*Exercise instructions*
The answer must consist only of the lines from the line with "g 2 ≤ ofReal" to the line with "have hA0 : 0", both included, exactly as they stand below.

*Input records*
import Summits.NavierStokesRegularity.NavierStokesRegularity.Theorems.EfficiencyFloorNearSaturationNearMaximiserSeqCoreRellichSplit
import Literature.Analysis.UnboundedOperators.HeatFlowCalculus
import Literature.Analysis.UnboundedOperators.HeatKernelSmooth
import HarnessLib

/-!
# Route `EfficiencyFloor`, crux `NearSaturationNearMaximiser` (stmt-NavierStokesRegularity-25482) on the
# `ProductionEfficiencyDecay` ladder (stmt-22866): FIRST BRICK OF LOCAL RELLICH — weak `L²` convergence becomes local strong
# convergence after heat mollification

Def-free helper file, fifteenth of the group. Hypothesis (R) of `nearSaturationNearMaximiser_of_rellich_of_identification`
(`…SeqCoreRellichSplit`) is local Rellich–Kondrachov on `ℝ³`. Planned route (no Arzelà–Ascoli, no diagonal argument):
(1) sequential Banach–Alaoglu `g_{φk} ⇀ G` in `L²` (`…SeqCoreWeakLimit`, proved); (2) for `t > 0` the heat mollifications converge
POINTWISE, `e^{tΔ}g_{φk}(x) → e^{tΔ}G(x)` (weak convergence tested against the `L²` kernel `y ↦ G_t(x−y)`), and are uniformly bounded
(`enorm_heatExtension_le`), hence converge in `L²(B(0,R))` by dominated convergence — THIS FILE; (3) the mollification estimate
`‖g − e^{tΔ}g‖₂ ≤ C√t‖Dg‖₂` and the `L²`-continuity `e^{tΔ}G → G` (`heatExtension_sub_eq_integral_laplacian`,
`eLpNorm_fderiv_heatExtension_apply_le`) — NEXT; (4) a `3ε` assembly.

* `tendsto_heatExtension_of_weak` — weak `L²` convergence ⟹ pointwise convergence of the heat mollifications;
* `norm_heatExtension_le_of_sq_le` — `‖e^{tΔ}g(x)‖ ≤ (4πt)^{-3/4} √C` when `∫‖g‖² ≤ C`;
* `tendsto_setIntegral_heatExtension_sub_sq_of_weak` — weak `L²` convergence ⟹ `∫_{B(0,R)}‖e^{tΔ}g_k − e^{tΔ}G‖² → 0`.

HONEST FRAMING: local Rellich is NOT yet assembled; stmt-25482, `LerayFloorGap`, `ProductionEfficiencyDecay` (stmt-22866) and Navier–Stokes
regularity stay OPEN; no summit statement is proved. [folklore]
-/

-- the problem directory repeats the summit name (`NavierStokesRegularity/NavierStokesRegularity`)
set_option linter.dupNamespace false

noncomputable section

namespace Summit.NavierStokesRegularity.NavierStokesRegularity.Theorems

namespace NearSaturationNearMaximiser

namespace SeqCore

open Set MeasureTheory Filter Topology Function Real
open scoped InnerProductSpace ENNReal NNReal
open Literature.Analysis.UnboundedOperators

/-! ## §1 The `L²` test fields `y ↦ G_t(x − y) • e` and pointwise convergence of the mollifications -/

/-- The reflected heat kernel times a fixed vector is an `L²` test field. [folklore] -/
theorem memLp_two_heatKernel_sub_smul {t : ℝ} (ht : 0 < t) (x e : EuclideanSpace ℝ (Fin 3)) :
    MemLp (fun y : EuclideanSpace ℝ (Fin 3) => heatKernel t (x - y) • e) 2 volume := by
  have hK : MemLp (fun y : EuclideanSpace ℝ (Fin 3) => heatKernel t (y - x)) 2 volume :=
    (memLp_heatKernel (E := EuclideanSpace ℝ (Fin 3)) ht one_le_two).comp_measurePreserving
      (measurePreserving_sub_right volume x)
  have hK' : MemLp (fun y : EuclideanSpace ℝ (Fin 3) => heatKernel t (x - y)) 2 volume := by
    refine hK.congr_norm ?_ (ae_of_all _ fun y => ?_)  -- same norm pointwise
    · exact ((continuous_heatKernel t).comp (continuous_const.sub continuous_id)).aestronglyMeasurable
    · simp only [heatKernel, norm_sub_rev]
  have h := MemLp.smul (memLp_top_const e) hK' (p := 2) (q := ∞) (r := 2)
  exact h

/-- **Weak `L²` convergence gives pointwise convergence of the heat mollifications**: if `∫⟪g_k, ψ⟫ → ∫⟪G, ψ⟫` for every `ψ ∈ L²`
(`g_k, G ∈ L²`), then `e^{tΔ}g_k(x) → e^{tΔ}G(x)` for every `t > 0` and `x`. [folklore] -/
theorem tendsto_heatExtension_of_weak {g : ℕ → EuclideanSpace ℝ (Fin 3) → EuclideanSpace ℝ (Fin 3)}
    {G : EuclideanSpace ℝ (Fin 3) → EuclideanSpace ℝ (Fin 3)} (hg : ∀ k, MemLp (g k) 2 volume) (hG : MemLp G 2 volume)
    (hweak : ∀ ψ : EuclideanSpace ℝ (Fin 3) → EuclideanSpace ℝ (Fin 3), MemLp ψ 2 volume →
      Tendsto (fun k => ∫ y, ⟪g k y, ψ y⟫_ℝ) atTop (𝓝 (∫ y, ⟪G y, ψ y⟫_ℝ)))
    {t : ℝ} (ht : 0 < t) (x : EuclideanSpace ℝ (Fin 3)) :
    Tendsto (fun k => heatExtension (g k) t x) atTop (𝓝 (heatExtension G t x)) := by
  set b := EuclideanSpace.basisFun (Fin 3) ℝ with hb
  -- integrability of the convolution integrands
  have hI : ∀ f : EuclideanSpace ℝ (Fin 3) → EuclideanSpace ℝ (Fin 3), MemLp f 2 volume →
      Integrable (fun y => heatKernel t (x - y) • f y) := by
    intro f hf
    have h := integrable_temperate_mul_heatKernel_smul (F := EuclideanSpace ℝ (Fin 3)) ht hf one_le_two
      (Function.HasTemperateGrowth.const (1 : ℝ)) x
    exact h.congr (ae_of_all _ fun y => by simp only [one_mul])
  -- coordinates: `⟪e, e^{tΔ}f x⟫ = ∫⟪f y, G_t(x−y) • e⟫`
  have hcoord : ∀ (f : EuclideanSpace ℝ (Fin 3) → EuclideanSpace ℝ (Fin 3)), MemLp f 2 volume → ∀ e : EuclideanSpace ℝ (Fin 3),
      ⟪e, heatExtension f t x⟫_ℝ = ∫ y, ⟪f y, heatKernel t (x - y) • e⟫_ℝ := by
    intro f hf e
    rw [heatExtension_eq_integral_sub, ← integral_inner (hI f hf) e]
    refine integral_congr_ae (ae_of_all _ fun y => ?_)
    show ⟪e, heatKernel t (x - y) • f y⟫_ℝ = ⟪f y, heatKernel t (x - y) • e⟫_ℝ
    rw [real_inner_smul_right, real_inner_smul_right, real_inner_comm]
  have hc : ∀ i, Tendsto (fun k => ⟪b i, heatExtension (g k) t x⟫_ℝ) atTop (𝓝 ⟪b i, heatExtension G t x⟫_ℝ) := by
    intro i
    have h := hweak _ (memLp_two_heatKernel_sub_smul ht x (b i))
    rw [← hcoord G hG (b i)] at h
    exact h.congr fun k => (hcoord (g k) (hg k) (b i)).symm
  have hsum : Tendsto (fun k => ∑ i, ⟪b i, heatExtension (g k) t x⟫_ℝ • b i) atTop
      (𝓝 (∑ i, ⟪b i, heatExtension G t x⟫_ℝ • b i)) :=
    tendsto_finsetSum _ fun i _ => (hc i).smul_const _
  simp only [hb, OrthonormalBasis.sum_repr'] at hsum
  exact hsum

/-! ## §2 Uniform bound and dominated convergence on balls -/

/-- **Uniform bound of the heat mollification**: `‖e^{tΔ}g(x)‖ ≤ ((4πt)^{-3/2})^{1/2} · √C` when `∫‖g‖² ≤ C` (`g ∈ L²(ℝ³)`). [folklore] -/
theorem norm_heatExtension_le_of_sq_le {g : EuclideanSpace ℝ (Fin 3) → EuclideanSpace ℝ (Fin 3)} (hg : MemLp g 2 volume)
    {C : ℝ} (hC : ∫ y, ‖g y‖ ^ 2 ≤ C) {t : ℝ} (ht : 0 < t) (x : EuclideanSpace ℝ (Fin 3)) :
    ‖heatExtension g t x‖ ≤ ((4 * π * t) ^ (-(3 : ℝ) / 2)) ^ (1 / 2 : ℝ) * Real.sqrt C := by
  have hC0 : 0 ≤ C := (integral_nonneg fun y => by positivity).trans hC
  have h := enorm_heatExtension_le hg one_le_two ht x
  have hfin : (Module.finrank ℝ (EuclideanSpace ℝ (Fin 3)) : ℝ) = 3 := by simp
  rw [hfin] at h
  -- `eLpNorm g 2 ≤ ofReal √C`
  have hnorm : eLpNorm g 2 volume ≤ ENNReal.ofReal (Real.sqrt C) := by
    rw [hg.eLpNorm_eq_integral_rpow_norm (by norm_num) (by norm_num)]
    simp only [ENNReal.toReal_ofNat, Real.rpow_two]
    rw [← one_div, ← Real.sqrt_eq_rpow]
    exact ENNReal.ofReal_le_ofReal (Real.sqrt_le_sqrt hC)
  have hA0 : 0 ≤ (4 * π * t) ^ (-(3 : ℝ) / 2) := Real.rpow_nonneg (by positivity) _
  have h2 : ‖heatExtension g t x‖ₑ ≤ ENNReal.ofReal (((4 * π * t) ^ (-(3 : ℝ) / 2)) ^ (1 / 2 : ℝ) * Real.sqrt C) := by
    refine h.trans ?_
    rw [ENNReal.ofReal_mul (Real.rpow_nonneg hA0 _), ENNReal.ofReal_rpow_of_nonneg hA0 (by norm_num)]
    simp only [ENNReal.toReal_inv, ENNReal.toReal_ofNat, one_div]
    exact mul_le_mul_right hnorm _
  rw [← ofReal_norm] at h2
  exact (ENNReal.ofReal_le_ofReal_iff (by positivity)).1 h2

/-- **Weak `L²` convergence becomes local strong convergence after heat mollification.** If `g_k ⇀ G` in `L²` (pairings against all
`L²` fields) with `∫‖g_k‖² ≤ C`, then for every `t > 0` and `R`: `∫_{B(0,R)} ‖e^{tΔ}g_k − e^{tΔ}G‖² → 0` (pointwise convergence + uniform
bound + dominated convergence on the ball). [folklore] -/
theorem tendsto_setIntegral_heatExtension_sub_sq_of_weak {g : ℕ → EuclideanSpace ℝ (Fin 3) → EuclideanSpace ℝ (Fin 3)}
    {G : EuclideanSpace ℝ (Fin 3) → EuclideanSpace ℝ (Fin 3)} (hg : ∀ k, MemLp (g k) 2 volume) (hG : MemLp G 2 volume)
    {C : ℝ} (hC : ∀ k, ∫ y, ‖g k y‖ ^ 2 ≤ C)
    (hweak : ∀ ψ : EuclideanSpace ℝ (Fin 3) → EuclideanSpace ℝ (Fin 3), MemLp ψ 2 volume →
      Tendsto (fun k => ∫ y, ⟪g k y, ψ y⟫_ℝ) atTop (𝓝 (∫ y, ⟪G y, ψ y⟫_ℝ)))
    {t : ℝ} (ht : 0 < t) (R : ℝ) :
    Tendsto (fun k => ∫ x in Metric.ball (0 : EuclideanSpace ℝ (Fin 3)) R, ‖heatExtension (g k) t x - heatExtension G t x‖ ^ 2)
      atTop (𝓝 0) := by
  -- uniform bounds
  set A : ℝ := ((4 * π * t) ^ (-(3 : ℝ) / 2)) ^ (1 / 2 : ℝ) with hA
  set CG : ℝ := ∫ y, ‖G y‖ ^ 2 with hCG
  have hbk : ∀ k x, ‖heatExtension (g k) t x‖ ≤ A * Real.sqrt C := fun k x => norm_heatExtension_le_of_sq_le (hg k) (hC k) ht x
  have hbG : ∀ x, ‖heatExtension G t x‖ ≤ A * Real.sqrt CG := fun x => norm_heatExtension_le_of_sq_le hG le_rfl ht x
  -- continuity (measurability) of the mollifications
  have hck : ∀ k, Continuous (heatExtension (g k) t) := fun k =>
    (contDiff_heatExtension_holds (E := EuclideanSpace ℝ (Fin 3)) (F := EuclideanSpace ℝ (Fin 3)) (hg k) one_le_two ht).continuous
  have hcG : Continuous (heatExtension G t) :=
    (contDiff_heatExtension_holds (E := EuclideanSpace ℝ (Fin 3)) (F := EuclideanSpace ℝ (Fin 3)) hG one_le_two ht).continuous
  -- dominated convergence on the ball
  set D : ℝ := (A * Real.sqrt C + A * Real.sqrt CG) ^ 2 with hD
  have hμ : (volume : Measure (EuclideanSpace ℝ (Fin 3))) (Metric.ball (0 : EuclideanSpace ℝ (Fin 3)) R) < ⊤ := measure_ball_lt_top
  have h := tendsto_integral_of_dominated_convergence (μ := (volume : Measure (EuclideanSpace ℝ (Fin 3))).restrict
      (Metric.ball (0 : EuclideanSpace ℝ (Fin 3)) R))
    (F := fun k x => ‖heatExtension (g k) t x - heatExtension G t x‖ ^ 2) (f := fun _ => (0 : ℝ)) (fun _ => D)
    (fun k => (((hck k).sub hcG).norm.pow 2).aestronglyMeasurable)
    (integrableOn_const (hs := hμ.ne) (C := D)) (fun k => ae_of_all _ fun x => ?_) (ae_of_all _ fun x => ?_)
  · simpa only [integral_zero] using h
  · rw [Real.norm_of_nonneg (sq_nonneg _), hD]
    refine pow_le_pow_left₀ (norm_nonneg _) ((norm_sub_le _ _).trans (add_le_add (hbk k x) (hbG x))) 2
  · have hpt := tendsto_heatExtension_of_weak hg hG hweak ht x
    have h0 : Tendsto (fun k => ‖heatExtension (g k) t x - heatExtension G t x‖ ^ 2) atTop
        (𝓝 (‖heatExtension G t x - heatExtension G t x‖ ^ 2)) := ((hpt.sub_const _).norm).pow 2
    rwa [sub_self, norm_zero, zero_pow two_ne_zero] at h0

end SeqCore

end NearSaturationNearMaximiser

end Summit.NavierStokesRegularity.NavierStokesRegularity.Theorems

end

---

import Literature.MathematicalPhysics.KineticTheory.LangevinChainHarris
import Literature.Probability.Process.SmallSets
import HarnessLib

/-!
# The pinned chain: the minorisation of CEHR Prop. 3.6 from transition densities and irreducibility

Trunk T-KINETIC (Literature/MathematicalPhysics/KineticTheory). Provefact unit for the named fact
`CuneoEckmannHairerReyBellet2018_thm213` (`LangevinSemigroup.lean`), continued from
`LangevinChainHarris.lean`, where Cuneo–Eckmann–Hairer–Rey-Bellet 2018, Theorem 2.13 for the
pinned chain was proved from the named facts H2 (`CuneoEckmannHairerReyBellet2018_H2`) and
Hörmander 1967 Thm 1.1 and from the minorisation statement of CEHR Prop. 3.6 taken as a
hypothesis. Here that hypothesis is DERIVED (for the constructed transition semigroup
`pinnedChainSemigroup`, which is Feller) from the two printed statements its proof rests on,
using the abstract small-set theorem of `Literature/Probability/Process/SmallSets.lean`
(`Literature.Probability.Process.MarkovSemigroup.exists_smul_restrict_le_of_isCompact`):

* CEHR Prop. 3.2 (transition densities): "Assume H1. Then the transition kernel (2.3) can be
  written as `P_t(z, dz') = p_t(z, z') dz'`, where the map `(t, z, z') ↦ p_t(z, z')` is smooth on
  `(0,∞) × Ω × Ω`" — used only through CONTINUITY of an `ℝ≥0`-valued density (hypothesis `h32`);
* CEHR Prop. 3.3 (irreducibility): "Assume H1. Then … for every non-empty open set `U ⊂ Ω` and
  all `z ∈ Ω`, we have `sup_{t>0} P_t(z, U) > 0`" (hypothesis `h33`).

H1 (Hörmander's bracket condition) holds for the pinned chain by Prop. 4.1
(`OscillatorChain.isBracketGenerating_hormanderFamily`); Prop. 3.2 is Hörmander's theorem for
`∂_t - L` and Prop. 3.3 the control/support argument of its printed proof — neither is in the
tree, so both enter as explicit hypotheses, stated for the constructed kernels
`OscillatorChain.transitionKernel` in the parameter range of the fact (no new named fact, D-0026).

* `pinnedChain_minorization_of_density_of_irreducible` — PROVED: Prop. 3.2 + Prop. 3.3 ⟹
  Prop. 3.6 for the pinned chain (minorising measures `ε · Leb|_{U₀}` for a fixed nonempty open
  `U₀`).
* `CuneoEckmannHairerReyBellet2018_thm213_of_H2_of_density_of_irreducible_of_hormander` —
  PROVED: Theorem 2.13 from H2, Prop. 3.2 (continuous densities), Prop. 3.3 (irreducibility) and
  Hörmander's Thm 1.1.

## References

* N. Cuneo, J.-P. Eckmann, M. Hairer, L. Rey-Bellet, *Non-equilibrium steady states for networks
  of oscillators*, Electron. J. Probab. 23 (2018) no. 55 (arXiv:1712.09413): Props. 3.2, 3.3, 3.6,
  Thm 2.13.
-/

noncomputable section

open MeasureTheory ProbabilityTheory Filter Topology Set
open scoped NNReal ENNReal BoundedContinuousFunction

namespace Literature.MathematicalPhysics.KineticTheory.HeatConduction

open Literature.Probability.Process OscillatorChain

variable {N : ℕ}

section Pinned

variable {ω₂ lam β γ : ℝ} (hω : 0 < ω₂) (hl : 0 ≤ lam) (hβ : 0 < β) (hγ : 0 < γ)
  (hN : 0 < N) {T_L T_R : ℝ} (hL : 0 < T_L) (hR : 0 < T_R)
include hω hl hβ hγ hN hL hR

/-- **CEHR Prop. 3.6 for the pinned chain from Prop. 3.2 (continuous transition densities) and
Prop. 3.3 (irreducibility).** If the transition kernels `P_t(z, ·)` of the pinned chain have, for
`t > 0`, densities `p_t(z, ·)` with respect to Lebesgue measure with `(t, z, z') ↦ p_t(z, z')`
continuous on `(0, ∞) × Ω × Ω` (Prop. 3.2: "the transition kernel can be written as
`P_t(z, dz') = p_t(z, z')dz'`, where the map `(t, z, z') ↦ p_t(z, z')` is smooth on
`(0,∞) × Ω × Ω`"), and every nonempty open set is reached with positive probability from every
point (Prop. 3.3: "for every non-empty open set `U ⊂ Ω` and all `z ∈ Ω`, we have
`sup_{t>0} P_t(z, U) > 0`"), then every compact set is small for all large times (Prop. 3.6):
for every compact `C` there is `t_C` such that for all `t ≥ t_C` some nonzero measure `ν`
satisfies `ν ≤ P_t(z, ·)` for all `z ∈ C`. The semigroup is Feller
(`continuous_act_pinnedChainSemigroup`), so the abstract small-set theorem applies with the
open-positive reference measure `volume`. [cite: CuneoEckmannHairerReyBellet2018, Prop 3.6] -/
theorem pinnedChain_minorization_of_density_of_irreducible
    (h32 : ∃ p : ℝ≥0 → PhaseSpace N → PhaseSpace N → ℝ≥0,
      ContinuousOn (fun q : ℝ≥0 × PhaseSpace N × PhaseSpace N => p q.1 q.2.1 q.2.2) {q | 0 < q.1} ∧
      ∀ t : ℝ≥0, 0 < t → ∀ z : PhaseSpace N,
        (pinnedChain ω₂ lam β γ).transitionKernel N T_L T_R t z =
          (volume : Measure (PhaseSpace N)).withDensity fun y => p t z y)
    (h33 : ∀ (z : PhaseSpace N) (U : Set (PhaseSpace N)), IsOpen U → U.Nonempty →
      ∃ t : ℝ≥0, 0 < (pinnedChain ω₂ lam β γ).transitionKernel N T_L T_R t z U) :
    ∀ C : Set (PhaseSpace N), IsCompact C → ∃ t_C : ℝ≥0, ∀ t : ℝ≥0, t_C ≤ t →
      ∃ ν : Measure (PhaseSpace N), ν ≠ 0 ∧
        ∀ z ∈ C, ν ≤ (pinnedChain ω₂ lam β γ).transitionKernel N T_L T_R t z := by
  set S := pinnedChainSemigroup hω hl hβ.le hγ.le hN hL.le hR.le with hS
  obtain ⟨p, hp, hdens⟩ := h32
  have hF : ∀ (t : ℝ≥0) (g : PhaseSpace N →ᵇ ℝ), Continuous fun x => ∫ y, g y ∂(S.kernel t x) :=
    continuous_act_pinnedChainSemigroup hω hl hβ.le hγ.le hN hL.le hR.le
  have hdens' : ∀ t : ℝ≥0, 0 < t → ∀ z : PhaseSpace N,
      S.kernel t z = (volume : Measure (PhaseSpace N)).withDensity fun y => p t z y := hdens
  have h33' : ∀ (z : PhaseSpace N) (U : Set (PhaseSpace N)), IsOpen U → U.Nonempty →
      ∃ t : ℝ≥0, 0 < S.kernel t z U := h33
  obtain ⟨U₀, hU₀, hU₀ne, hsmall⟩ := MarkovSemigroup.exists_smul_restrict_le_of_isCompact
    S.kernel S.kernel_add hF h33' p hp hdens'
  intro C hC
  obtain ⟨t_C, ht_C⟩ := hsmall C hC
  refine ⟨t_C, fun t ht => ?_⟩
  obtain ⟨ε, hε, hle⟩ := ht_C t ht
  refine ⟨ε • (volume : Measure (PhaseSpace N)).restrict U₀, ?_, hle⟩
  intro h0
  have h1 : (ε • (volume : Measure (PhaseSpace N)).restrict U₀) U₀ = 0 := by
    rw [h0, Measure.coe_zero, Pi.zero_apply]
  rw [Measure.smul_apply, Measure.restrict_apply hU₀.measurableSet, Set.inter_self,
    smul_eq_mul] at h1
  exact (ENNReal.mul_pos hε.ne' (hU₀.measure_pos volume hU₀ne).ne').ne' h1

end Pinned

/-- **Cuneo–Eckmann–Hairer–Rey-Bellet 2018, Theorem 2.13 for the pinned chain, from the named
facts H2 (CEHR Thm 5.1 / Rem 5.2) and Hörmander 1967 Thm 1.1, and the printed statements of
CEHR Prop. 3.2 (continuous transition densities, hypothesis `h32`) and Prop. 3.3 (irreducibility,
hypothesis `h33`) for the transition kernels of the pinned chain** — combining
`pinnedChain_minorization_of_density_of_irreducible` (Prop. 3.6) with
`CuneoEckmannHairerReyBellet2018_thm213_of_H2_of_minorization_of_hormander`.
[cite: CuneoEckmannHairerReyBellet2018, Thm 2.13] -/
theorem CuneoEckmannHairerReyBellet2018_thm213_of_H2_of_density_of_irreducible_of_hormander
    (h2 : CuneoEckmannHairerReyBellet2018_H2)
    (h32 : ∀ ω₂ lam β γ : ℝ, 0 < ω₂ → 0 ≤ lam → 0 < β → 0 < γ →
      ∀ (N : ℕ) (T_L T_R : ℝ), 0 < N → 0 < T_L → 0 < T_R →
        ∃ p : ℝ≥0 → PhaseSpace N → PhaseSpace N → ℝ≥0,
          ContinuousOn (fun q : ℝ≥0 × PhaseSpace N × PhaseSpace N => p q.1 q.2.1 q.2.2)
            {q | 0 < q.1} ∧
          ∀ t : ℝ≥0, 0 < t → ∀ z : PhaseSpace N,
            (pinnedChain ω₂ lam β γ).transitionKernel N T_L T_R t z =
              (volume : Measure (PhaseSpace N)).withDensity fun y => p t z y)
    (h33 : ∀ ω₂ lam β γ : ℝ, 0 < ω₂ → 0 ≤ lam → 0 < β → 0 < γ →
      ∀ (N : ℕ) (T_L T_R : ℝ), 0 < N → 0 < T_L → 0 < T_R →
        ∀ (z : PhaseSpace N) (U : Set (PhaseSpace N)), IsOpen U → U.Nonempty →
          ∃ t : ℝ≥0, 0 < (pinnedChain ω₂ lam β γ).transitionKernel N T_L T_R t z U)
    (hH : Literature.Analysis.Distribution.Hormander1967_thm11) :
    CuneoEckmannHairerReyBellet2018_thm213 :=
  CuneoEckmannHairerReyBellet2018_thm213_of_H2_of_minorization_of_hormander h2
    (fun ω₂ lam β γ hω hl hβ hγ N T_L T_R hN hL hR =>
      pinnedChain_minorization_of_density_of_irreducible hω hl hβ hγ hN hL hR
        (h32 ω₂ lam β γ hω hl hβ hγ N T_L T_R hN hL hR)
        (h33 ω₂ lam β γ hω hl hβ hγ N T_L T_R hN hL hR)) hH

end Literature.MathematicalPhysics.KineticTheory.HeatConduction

...

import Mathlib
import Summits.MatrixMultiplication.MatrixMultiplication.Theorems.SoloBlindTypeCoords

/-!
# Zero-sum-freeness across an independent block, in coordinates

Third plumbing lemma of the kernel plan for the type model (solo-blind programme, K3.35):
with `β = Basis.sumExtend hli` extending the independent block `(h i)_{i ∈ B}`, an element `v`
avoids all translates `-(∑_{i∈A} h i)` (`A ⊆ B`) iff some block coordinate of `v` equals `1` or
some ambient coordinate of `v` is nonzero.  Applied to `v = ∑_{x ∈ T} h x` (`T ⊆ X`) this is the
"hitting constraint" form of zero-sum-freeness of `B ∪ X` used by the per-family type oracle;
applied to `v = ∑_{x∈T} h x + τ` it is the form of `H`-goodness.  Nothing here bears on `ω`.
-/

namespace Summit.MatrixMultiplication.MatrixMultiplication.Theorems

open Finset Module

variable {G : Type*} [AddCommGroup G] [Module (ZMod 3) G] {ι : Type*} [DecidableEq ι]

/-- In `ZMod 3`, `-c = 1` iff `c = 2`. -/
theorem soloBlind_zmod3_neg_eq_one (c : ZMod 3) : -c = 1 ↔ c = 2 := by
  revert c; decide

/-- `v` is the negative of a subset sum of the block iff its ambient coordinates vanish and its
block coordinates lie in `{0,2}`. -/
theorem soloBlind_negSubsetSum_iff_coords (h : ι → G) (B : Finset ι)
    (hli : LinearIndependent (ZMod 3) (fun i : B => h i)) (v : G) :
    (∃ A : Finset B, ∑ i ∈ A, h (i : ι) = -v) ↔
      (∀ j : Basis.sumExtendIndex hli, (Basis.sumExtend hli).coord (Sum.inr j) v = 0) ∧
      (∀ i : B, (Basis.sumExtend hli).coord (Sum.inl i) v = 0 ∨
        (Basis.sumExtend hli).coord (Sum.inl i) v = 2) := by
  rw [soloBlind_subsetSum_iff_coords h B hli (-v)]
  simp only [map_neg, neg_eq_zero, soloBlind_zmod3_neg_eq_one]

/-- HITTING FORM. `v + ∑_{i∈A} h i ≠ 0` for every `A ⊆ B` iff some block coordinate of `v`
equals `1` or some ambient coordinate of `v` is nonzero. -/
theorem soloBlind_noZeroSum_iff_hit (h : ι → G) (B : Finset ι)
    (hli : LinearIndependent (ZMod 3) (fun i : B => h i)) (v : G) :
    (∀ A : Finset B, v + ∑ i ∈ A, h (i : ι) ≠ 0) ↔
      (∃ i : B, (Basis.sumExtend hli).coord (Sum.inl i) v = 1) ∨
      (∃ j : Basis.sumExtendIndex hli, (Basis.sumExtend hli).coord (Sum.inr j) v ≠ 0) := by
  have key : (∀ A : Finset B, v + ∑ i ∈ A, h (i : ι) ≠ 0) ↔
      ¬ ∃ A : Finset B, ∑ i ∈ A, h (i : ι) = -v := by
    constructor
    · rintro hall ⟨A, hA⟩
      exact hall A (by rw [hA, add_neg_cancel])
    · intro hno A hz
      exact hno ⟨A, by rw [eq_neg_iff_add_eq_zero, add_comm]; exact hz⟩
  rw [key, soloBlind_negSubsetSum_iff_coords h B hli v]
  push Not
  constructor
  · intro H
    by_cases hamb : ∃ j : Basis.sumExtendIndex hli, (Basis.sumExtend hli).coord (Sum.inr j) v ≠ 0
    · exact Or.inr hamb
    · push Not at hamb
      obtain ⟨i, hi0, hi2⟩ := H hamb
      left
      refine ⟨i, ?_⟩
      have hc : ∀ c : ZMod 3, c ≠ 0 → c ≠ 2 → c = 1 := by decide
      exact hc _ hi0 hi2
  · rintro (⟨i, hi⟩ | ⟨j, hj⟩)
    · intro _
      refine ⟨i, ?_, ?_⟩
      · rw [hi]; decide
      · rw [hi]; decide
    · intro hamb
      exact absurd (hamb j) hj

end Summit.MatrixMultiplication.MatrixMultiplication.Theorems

*Task solution*
  -- `eLpNorm g 2 ≤ ofReal √C`
  have hnorm : eLpNorm g 2 volume ≤ ENNReal.ofReal (Real.sqrt C) := by
    rw [hg.eLpNorm_eq_integral_rpow_norm (by norm_num) (by norm_num)]
    simp only [ENNReal.toReal_ofNat, Real.rpow_two]
    rw [← one_div, ← Real.sqrt_eq_rpow]
    exact ENNReal.ofReal_le_ofReal (Real.sqrt_le_sqrt hC)
  have hA0 : 0 ≤ (4 * π * t) ^ (-(3 : ℝ) / 2) := Real.rpow_nonneg (by positivity) _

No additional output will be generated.